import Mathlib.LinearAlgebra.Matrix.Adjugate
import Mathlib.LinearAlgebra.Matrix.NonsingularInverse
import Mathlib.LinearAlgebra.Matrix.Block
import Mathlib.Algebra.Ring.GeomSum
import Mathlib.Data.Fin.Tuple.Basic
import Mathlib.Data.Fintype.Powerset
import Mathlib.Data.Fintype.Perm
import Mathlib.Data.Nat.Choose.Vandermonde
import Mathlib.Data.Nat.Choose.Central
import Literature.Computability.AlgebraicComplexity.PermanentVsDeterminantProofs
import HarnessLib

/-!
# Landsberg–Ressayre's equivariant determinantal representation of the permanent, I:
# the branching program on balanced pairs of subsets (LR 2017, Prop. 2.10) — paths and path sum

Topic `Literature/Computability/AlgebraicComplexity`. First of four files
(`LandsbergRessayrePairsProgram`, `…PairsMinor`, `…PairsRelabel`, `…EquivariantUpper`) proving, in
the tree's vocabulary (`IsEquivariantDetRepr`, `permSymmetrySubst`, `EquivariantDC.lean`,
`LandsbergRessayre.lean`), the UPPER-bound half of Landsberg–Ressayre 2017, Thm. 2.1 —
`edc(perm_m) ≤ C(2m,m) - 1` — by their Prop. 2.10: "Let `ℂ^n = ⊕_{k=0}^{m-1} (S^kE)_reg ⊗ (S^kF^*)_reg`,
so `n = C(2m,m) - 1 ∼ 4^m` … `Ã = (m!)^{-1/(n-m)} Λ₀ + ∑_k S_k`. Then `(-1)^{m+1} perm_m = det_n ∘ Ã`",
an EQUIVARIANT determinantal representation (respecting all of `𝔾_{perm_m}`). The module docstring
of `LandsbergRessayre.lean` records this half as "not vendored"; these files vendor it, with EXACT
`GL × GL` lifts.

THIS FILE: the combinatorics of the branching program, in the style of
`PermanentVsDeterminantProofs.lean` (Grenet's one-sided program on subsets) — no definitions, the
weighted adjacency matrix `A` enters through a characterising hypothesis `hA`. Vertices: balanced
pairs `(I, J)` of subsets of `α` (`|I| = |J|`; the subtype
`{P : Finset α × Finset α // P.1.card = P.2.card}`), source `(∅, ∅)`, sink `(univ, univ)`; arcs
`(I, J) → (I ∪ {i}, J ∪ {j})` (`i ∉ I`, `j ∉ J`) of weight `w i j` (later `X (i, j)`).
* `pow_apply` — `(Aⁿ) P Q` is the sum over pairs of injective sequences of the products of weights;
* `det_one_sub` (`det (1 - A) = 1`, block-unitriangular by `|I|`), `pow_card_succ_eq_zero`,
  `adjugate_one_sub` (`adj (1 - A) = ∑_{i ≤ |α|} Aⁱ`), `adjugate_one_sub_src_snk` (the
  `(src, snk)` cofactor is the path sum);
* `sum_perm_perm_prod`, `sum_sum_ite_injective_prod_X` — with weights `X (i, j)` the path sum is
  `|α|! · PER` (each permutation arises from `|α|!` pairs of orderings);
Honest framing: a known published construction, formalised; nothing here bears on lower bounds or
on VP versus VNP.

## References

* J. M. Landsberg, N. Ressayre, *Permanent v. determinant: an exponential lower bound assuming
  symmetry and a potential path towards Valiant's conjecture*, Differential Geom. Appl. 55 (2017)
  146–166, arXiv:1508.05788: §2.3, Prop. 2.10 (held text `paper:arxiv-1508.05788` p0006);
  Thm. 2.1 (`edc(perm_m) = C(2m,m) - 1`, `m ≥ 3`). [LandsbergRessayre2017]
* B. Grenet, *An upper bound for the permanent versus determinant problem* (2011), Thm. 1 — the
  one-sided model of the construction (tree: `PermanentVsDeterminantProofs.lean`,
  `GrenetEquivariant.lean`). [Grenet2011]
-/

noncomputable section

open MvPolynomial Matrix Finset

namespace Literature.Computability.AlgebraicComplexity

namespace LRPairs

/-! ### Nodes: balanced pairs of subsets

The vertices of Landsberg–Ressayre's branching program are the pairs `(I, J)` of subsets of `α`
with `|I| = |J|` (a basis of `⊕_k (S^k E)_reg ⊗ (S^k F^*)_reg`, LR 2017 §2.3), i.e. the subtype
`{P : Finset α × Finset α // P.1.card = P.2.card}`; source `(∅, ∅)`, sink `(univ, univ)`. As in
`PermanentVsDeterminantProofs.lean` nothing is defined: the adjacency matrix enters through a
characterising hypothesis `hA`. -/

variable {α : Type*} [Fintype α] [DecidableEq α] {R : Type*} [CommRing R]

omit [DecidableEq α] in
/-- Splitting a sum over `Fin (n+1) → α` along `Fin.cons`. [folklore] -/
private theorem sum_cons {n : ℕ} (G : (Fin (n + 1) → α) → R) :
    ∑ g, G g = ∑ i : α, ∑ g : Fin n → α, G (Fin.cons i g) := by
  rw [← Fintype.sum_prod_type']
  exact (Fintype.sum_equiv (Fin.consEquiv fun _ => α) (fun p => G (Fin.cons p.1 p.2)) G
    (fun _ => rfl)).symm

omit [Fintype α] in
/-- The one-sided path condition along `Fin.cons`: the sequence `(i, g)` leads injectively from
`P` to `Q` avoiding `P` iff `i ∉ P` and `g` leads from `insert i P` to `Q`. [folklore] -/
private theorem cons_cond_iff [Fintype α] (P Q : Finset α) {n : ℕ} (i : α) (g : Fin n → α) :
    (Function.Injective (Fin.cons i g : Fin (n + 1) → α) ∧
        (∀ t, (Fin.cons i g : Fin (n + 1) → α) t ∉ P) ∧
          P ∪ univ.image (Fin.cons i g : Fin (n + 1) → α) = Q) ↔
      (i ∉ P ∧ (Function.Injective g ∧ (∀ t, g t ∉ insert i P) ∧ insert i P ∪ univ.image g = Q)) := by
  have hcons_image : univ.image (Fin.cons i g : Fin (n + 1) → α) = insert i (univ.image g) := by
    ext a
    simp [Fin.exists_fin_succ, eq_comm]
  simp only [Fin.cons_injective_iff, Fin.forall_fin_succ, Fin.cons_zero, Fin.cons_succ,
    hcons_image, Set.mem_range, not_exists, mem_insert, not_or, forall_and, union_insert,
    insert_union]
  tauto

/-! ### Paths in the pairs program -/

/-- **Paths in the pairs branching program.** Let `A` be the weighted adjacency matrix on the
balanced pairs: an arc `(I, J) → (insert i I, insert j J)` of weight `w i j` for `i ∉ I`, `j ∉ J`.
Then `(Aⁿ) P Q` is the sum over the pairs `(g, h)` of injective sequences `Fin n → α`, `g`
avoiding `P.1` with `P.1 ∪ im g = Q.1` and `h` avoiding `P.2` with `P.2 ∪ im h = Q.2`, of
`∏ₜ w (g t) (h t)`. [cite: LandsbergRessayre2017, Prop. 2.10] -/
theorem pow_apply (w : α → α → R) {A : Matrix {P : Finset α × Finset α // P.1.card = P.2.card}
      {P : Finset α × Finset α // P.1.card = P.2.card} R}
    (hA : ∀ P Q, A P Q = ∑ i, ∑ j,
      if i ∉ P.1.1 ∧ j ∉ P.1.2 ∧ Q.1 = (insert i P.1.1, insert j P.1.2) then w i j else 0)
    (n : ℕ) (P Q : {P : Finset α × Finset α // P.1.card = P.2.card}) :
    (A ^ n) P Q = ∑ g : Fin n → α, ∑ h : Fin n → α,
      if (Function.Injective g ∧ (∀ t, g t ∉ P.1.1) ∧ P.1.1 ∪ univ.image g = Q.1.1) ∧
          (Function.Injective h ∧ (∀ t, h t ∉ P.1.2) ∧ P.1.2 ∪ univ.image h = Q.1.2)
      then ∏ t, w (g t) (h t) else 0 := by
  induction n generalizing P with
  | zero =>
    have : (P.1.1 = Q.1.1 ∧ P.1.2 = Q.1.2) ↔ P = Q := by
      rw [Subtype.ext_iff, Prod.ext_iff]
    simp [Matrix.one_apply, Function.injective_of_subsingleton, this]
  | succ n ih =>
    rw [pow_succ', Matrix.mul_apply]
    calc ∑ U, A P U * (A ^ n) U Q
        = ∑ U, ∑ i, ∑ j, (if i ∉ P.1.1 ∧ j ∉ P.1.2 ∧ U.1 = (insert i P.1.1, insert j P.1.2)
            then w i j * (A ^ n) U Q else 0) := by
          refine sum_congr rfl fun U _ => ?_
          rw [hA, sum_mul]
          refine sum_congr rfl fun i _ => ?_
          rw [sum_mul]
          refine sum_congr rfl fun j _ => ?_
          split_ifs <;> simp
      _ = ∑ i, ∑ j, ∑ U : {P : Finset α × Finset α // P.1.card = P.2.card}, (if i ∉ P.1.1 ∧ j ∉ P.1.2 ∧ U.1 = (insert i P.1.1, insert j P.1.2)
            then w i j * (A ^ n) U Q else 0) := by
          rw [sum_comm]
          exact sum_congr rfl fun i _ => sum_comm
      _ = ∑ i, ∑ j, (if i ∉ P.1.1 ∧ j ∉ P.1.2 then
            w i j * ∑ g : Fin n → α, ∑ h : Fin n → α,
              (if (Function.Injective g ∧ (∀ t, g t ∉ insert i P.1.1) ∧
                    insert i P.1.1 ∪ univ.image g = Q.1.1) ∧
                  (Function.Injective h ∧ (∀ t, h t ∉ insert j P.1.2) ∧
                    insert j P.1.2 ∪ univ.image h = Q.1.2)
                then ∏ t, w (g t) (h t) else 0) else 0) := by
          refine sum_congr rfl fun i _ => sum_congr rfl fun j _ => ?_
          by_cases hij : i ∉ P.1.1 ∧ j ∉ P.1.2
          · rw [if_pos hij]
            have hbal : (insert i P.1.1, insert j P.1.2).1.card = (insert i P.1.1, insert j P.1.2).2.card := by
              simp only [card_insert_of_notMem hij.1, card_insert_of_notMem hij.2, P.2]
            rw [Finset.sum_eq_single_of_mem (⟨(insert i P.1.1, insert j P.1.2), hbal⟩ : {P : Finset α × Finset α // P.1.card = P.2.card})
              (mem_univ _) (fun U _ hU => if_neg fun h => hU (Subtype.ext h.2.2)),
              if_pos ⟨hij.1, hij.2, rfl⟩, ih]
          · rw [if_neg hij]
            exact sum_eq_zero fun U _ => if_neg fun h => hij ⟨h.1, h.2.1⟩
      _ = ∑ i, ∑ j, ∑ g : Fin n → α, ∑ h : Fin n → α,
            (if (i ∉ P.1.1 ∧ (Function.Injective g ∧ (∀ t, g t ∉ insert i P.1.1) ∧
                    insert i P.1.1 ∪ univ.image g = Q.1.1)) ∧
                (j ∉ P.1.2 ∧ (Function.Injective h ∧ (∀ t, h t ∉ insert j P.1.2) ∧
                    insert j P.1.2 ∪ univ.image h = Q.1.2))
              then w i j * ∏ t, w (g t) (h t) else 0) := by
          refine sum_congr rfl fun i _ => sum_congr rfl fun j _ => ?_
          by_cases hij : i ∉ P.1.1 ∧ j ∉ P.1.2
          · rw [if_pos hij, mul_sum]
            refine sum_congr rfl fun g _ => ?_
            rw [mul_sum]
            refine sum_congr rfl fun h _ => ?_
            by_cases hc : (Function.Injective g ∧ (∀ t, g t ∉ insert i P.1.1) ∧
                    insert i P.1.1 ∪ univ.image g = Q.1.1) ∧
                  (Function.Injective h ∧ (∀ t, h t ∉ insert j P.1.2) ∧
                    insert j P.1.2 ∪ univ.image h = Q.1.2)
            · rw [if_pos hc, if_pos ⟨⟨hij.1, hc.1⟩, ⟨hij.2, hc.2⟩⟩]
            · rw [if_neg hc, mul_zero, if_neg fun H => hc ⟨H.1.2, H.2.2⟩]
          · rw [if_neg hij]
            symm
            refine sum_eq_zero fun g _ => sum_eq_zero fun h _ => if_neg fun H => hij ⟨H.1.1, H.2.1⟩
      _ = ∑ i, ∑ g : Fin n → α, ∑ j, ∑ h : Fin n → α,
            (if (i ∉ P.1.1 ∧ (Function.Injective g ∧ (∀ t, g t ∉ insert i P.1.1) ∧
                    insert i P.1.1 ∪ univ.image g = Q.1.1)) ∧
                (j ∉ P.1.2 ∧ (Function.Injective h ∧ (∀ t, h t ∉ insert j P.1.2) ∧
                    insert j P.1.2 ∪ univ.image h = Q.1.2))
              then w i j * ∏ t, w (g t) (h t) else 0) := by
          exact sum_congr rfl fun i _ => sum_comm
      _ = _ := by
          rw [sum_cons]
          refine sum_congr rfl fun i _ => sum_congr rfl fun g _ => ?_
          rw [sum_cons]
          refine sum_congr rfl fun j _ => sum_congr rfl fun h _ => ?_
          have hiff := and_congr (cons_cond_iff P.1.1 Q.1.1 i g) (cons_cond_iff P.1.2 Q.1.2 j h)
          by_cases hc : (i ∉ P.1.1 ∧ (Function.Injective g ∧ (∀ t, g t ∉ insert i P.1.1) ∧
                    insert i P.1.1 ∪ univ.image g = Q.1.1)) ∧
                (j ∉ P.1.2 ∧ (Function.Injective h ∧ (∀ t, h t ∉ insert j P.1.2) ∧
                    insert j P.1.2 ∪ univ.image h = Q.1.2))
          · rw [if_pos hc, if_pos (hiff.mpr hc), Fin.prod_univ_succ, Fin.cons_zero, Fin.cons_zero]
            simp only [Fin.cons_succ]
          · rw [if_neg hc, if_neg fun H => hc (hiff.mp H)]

·····

Lines from the start of the records through the one containing "import Mathlib.Data.Fintype.Powerset" are what should be retyped, exactly and in full, both ends included.

import Mathlib.LinearAlgebra.Matrix.Adjugate
import Mathlib.LinearAlgebra.Matrix.NonsingularInverse
import Mathlib.LinearAlgebra.Matrix.Block
import Mathlib.Algebra.Ring.GeomSum
import Mathlib.Data.Fin.Tuple.Basic
import Mathlib.Data.Fintype.Powerset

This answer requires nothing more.